§ **EXERCISE INPUTS**:
import Mathlib
import HarnessLib.Audit
import Summits.PneNP.PneNP.Theorems.PstarHalfFreeGate

/-!
# Locality of exact-menu certificates: every monomial of the second reader touches the path-sum side (ROUND-24, O1; memo g26 §57)

FRONTIER range-avoidance ladder, rung F-N3, ROUND 24 (cell `pnp-ideate`, prover-2 memo `g26/O1-LOCALITY-g26.md` §57; typed targets
`PstarCoreBoundTargets.TerminalFive` / `TerminalPeelable` (p646951); census node `PstarMenuCriterion.MenuCriterionBound`; restricted-model
proof complexity — nothing here bears on `P` versus `NP`).

The planner's exact-menu model (p3 memo `r24/CORE-BOUND-NOTES.md` §14.65) runs on two bookkeeping rules, LOCALITY (L1: a certifying menu lives on
the variables of its certificate) and POLLUTION (L2: a menu monomial far from the certificate disables the menu).  This file proves the form of
them that is TRUE FOR ALL `k`, for an arbitrary terminal pair `(K; Γ₁, Γ₂)` (`PstarCoreBoundTargets.Terminal`):

* `bit_gval_update` — the general FLIP FORMULA: changing `x_v` moves `gval C G` by `(new ⊕ old)·([v ∈ C] + starSum G v x)`, where
  `starSum G v x = Σ_{g ∈ G, p_g = v} x_{q_g} + Σ_{g ∈ G, q_g = v} x_{p_g}` is the PARTNER SUM of `v` in `G` (any number of monomials through `v`);
* `exists_sol_on_target₁/₂` — NON-DEGENERACY: the slice `A = Sol(K) ∩ {Γ₁ = b₁}` of a terminal pair is non-empty (`gSat` + (M0));
* **`starSum_pinned`** — the POISON RULE for a FOREIGN variable `v` (in no output of `K`, not in `C₁`, in no monomial of `Γ₁`; any number of
  monomials of `Γ₂` through it): on `A`, `[v ∈ C₂] + starSum G₂ v ≡ 0` ((T3) at `x` and at `x` with `x_v` flipped).  With one monomial through `v`
  this is `PstarHalfFreeGate.sigma_eq_of_halfFree`;
* **`false_of_far_monomial`** — LOCALITY: no monomial `g ∈ G₂` has BOTH AND variables foreign to the `Γ₁`-side (flip the partner: it keeps `A`
  and moves the pinned partner sum by one — the AND pair `{v, w}` occurs once in `G₂` under simple overlaps).  This supersedes
  `PstarFreeMonomial.false_of_free_monomial`: no hypothesis on the OTHER monomials through `v, w`, linear reads by `Γ₂` allowed;
* **`touches_pathSum_side`** — the census form for the certificates `(K₀; d₁, d₂)` of `MenuCriterionBound` (branch (A): `d₁` the path sum, its
  linear part read by `K₀`, monomials `F₁`; `d₂` with monomials `G ∪ F₂`): EVERY monomial of `d₂` — menu gate or fold — has an AND variable in
  `T(K₀)` or in an AND slot of a fold of `F₁`.  For an internal gate `(s, π_d)` on the private `π_d` of a dirty chord `d ∉ K₀ ∪ F₁` this says
  `s ∈ T(K₀) ∪ ANDvars(F₁)`; for a `σσ′` monomial one of the two σ-blocks meets `K₀ ∪ F₁`.

WHAT IS NOT A THEOREM (memo §57.4, for the census): the two-sided model rule "vars(M) ⊆ T(V)" and the strong pollution rule "a pure connector
disables the two menus containing it".  A gate `(s, π_d)` with `π_d` fresh and `s` CONSTANT on `A` is admissible in an exact certificate (the
second reader absorbs it as `(s ⊕ [π_d ∈ C₂])·π_d ≡ 0` on `A`, and `π_d := 0` repairs every (M0) witness); `starSum_pinned` is exactly the
admissibility condition, and `false_of_far_monomial` the part of it that is combinatorial.
-/

set_option linter.dupNamespace false -- `Summit.PneNP.PneNP.…`: summit = sub-problem name (D-0017 single-conjunct layout)

open Finset Literature.Computability.Complexity
open Summit.PneNP.PneNP.Theorems.PstarFibrePolys (bit bit_xor bit_injective)
open Summit.PneNP.PneNP.Theorems.PstarTyped (Typed)
open Summit.PneNP.PneNP.Theorems.PstarSALevel (varSet bdry BoundaryExpanding SimpleOverlap)
open Summit.PneNP.PneNP.Theorems.PstarCentreFree (vars_mem_varSet)
open Summit.PneNP.PneNP.Theorems.PstarGapPeeling (feasible_of_boundaryExpanding)
open Summit.PneNP.PneNP.Theorems.PstarGapOneAll (gval)
open Summit.PneNP.PneNP.Theorems.PstarGConstraint (bit_gval gval_update_of_forall_ne)
open Summit.PneNP.PneNP.Theorems.PstarGSat (gSat)
open Summit.PneNP.PneNP.Theorems.PstarCoreBoundTargets (Terminal)
open Summit.PneNP.PneNP.Theorems.PstarChordReadSwitch (solves_update_of_outside)
open Summit.PneNP.PneNP.Theorems.PstarChordReadsMirror (terminal_swap)

namespace Summit.PneNP.PneNP.Theorems.PstarMenuLocality

variable {n m : ℕ}

/-! ## The flip formula -/
section Flip

variable (I : LocalMap 4 n m)

/-- In `𝔽₂`, `bit (!a) + bit a = 1`. -/
private theorem bit_not_add (a : Bool) : bit (!a) + bit a = 1 := by
  cases a <;> decide

/-- The **PARTNER SUM** of the variable `v` in the monomial set `G` at the point `z`:
`Σ_{g ∈ G, p_g = v} z_{q_g} + Σ_{g ∈ G, q_g = v} z_{p_g}` (in `𝔽₂`). -/
def starSum (G : Finset (Fin m)) (v : Fin n) (z : Fin n → Bool) : ZMod 2 :=
  ∑ g ∈ G, ((if I.vars g 2 = v then bit (z (I.vars g 3)) else 0) + (if I.vars g 3 = v then bit (z (I.vars g 2)) else 0))

/-- One monomial under an update of `v`: `p·q` moves by `(new + old)·(its partner-sum term)`. -/
private theorem bit_mono_update (hI : I.IsPure xorAndPred) (g : Fin m) (z : Fin n → Bool) (v : Fin n) (b : Bool) :
    bit (Function.update z v b (I.vars g 2)) * bit (Function.update z v b (I.vars g 3)) =
      bit (z (I.vars g 2)) * bit (z (I.vars g 3)) +
        (bit b + bit (z v)) * ((if I.vars g 2 = v then bit (z (I.vars g 3)) else 0) + (if I.vars g 3 = v then bit (z (I.vars g 2)) else 0)) := by
  have hpq : I.vars g 2 ≠ I.vars g 3 := fun e => absurd (hI.2 g e) (by decide)
  have h2 : ∀ x : ZMod 2, x + x = 0 := by decide
  by_cases hp : I.vars g 2 = v
  · have hq : I.vars g 3 ≠ v := fun h => hpq (hp.trans h.symm)
    rw [hp, Function.update_self, Function.update_of_ne hq, if_pos rfl, if_neg hq]
    linear_combination (-(bit (z (I.vars g 3)))) * h2 (bit (z v))
  · by_cases hq : I.vars g 3 = v
    · rw [hq, Function.update_self, Function.update_of_ne hp, if_neg hp, if_pos rfl]
      linear_combination (-(bit (z (I.vars g 2)))) * h2 (bit (z v))
    · rw [Function.update_of_ne hp, Function.update_of_ne hq, if_neg hp, if_neg hq]
      ring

§ **WHAT THE TASK REQUIRES**: What is needed is an exact copy of all the entries.

§ **RESULT BELOW**:
import Mathlib
import HarnessLib.Audit
import Summits.PneNP.PneNP.Theorems.PstarHalfFreeGate

/-!
# Locality of exact-menu certificates: every monomial of the second reader touches the path-sum side (ROUND-24, O1; memo g26 §57)

FRONTIER range-avoidance ladder, rung F-N3, ROUND 24 (cell `pnp-ideate`, prover-2 memo `g26/O1-LOCALITY-g26.md` §57; typed targets
`PstarCoreBoundTargets.TerminalFive` / `TerminalPeelable` (p646951); census node `PstarMenuCriterion.MenuCriterionBound`; restricted-model
proof complexity — nothing here bears on `P` versus `NP`).

The planner's exact-menu model (p3 memo `r24/CORE-BOUND-NOTES.md` §14.65) runs on two bookkeeping rules, LOCALITY (L1: a certifying menu lives on
the variables of its certificate) and POLLUTION (L2: a menu monomial far from the certificate disables the menu).  This file proves the form of
them that is TRUE FOR ALL `k`, for an arbitrary terminal pair `(K; Γ₁, Γ₂)` (`PstarCoreBoundTargets.Terminal`):

* `bit_gval_update` — the general FLIP FORMULA: changing `x_v` moves `gval C G` by `(new ⊕ old)·([v ∈ C] + starSum G v x)`, where
  `starSum G v x = Σ_{g ∈ G, p_g = v} x_{q_g} + Σ_{g ∈ G, q_g = v} x_{p_g}` is the PARTNER SUM of `v` in `G` (any number of monomials through `v`);
* `exists_sol_on_target₁/₂` — NON-DEGENERACY: the slice `A = Sol(K) ∩ {Γ₁ = b₁}` of a terminal pair is non-empty (`gSat` + (M0));
* **`starSum_pinned`** — the POISON RULE for a FOREIGN variable `v` (in no output of `K`, not in `C₁`, in no monomial of `Γ₁`; any number of
  monomials of `Γ₂` through it): on `A`, `[v ∈ C₂] + starSum G₂ v ≡ 0` ((T3) at `x` and at `x` with `x_v` flipped).  With one monomial through `v`
  this is `PstarHalfFreeGate.sigma_eq_of_halfFree`;
* **`false_of_far_monomial`** — LOCALITY: no monomial `g ∈ G₂` has BOTH AND variables foreign to the `Γ₁`-side (flip the partner: it keeps `A`
  and moves the pinned partner sum by one — the AND pair `{v, w}` occurs once in `G₂` under simple overlaps).  This supersedes
  `PstarFreeMonomial.false_of_free_monomial`: no hypothesis on the OTHER monomials through `v, w`, linear reads by `Γ₂` allowed;
* **`touches_pathSum_side`** — the census form for the certificates `(K₀; d₁, d₂)` of `MenuCriterionBound` (branch (A): `d₁` the path sum, its
  linear part read by `K₀`, monomials `F₁`; `d₂` with monomials `G ∪ F₂`): EVERY monomial of `d₂` — menu gate or fold — has an AND variable in
  `T(K₀)` or in an AND slot of a fold of `F₁`.  For an internal gate `(s, π_d)` on the private `π_d` of a dirty chord `d ∉ K₀ ∪ F₁` this says
  `s ∈ T(K₀) ∪ ANDvars(F₁)`; for a `σσ′` monomial one of the two σ-blocks meets `K₀ ∪ F₁`.

WHAT IS NOT A THEOREM (memo §57.4, for the census): the two-sided model rule "vars(M) ⊆ T(V)" and the strong pollution rule "a pure connector
disables the two menus containing it".  A gate `(s, π_d)` with `π_d` fresh and `s` CONSTANT on `A` is admissible in an exact certificate (the
second reader absorbs it as `(s ⊕ [π_d ∈ C₂])·π_d ≡ 0` on `A`, and `π_d := 0` repairs every (M0) witness); `starSum_pinned` is exactly the
admissibility condition, and `false_of_far_monomial` the part of it that is combinatorial.
-/

set_option linter.dupNamespace false -- `Summit.PneNP.PneNP.…`: summit = sub-problem name (D-0017 single-conjunct layout)

open Finset Literature.Computability.Complexity
open Summit.PneNP.PneNP.Theorems.PstarFibrePolys (bit bit_xor bit_injective)
open Summit.PneNP.PneNP.Theorems.PstarTyped (Typed)
open Summit.PneNP.PneNP.Theorems.PstarSALevel (varSet bdry BoundaryExpanding SimpleOverlap)
open Summit.PneNP.PneNP.Theorems.PstarCentreFree (vars_mem_varSet)
open Summit.PneNP.PneNP.Theorems.PstarGapPeeling (feasible_of_boundaryExpanding)
open Summit.PneNP.PneNP.Theorems.PstarGapOneAll (gval)
open Summit.PneNP.PneNP.Theorems.PstarGConstraint (bit_gval gval_update_of_forall_ne)
open Summit.PneNP.PneNP.Theorems.PstarGSat (gSat)
open Summit.PneNP.PneNP.Theorems.PstarCoreBoundTargets (Terminal)
open Summit.PneNP.PneNP.Theorems.PstarChordReadSwitch (solves_update_of_outside)
open Summit.PneNP.PneNP.Theorems.PstarChordReadsMirror (terminal_swap)

namespace Summit.PneNP.PneNP.Theorems.PstarMenuLocality

variable {n m : ℕ}

/-! ## The flip formula -/
section Flip

variable (I : LocalMap 4 n m)

/-- In `𝔽₂`, `bit (!a) + bit a = 1`. -/
private theorem bit_not_add (a : Bool) : bit (!a) + bit a = 1 := by
  cases a <;> decide

/-- The **PARTNER SUM** of the variable `v` in the monomial set `G` at the point `z`:
`Σ_{g ∈ G, p_g = v} z_{q_g} + Σ_{g ∈ G, q_g = v} z_{p_g}` (in `𝔽₂`). -/
def starSum (G : Finset (Fin m)) (v : Fin n) (z : Fin n → Bool) : ZMod 2 :=
  ∑ g ∈ G, ((if I.vars g 2 = v then bit (z (I.vars g 3)) else 0) + (if I.vars g 3 = v then bit (z (I.vars g 2)) else 0))

/-- One monomial under an update of `v`: `p·q` moves by `(new + old)·(its partner-sum term)`. -/
private theorem bit_mono_update (hI : I.IsPure xorAndPred) (g : Fin m) (z : Fin n → Bool) (v : Fin n) (b : Bool) :
    bit (Function.update z v b (I.vars g 2)) * bit (Function.update z v b (I.vars g 3)) =
      bit (z (I.vars g 2)) * bit (z (I.vars g 3)) +
        (bit b + bit (z v)) * ((if I.vars g 2 = v then bit (z (I.vars g 3)) else 0) + (if I.vars g 3 = v then bit (z (I.vars g 2)) else 0)) := by
  have hpq : I.vars g 2 ≠ I.vars g 3 := fun e => absurd (hI.2 g e) (by decide)
  have h2 : ∀ x : ZMod 2, x + x = 0 := by decide
  by_cases hp : I.vars g 2 = v
  · have hq : I.vars g 3 ≠ v := fun h => hpq (hp.trans h.symm)
    rw [hp, Function.update_self, Function.update_of_ne hq, if_pos rfl, if_neg hq]
    linear_combination (-(bit (z (I.vars g 3)))) * h2 (bit (z v))
  · by_cases hq : I.vars g 3 = v
    · rw [hq, Function.update_self, Function.update_of_ne hp, if_neg hp, if_pos rfl]
      linear_combination (-(bit (z (I.vars g 2)))) * h2 (bit (z v))
    · rw [Function.update_of_ne hp, Function.update_of_ne hq, if_neg hp, if_neg hq]
      ring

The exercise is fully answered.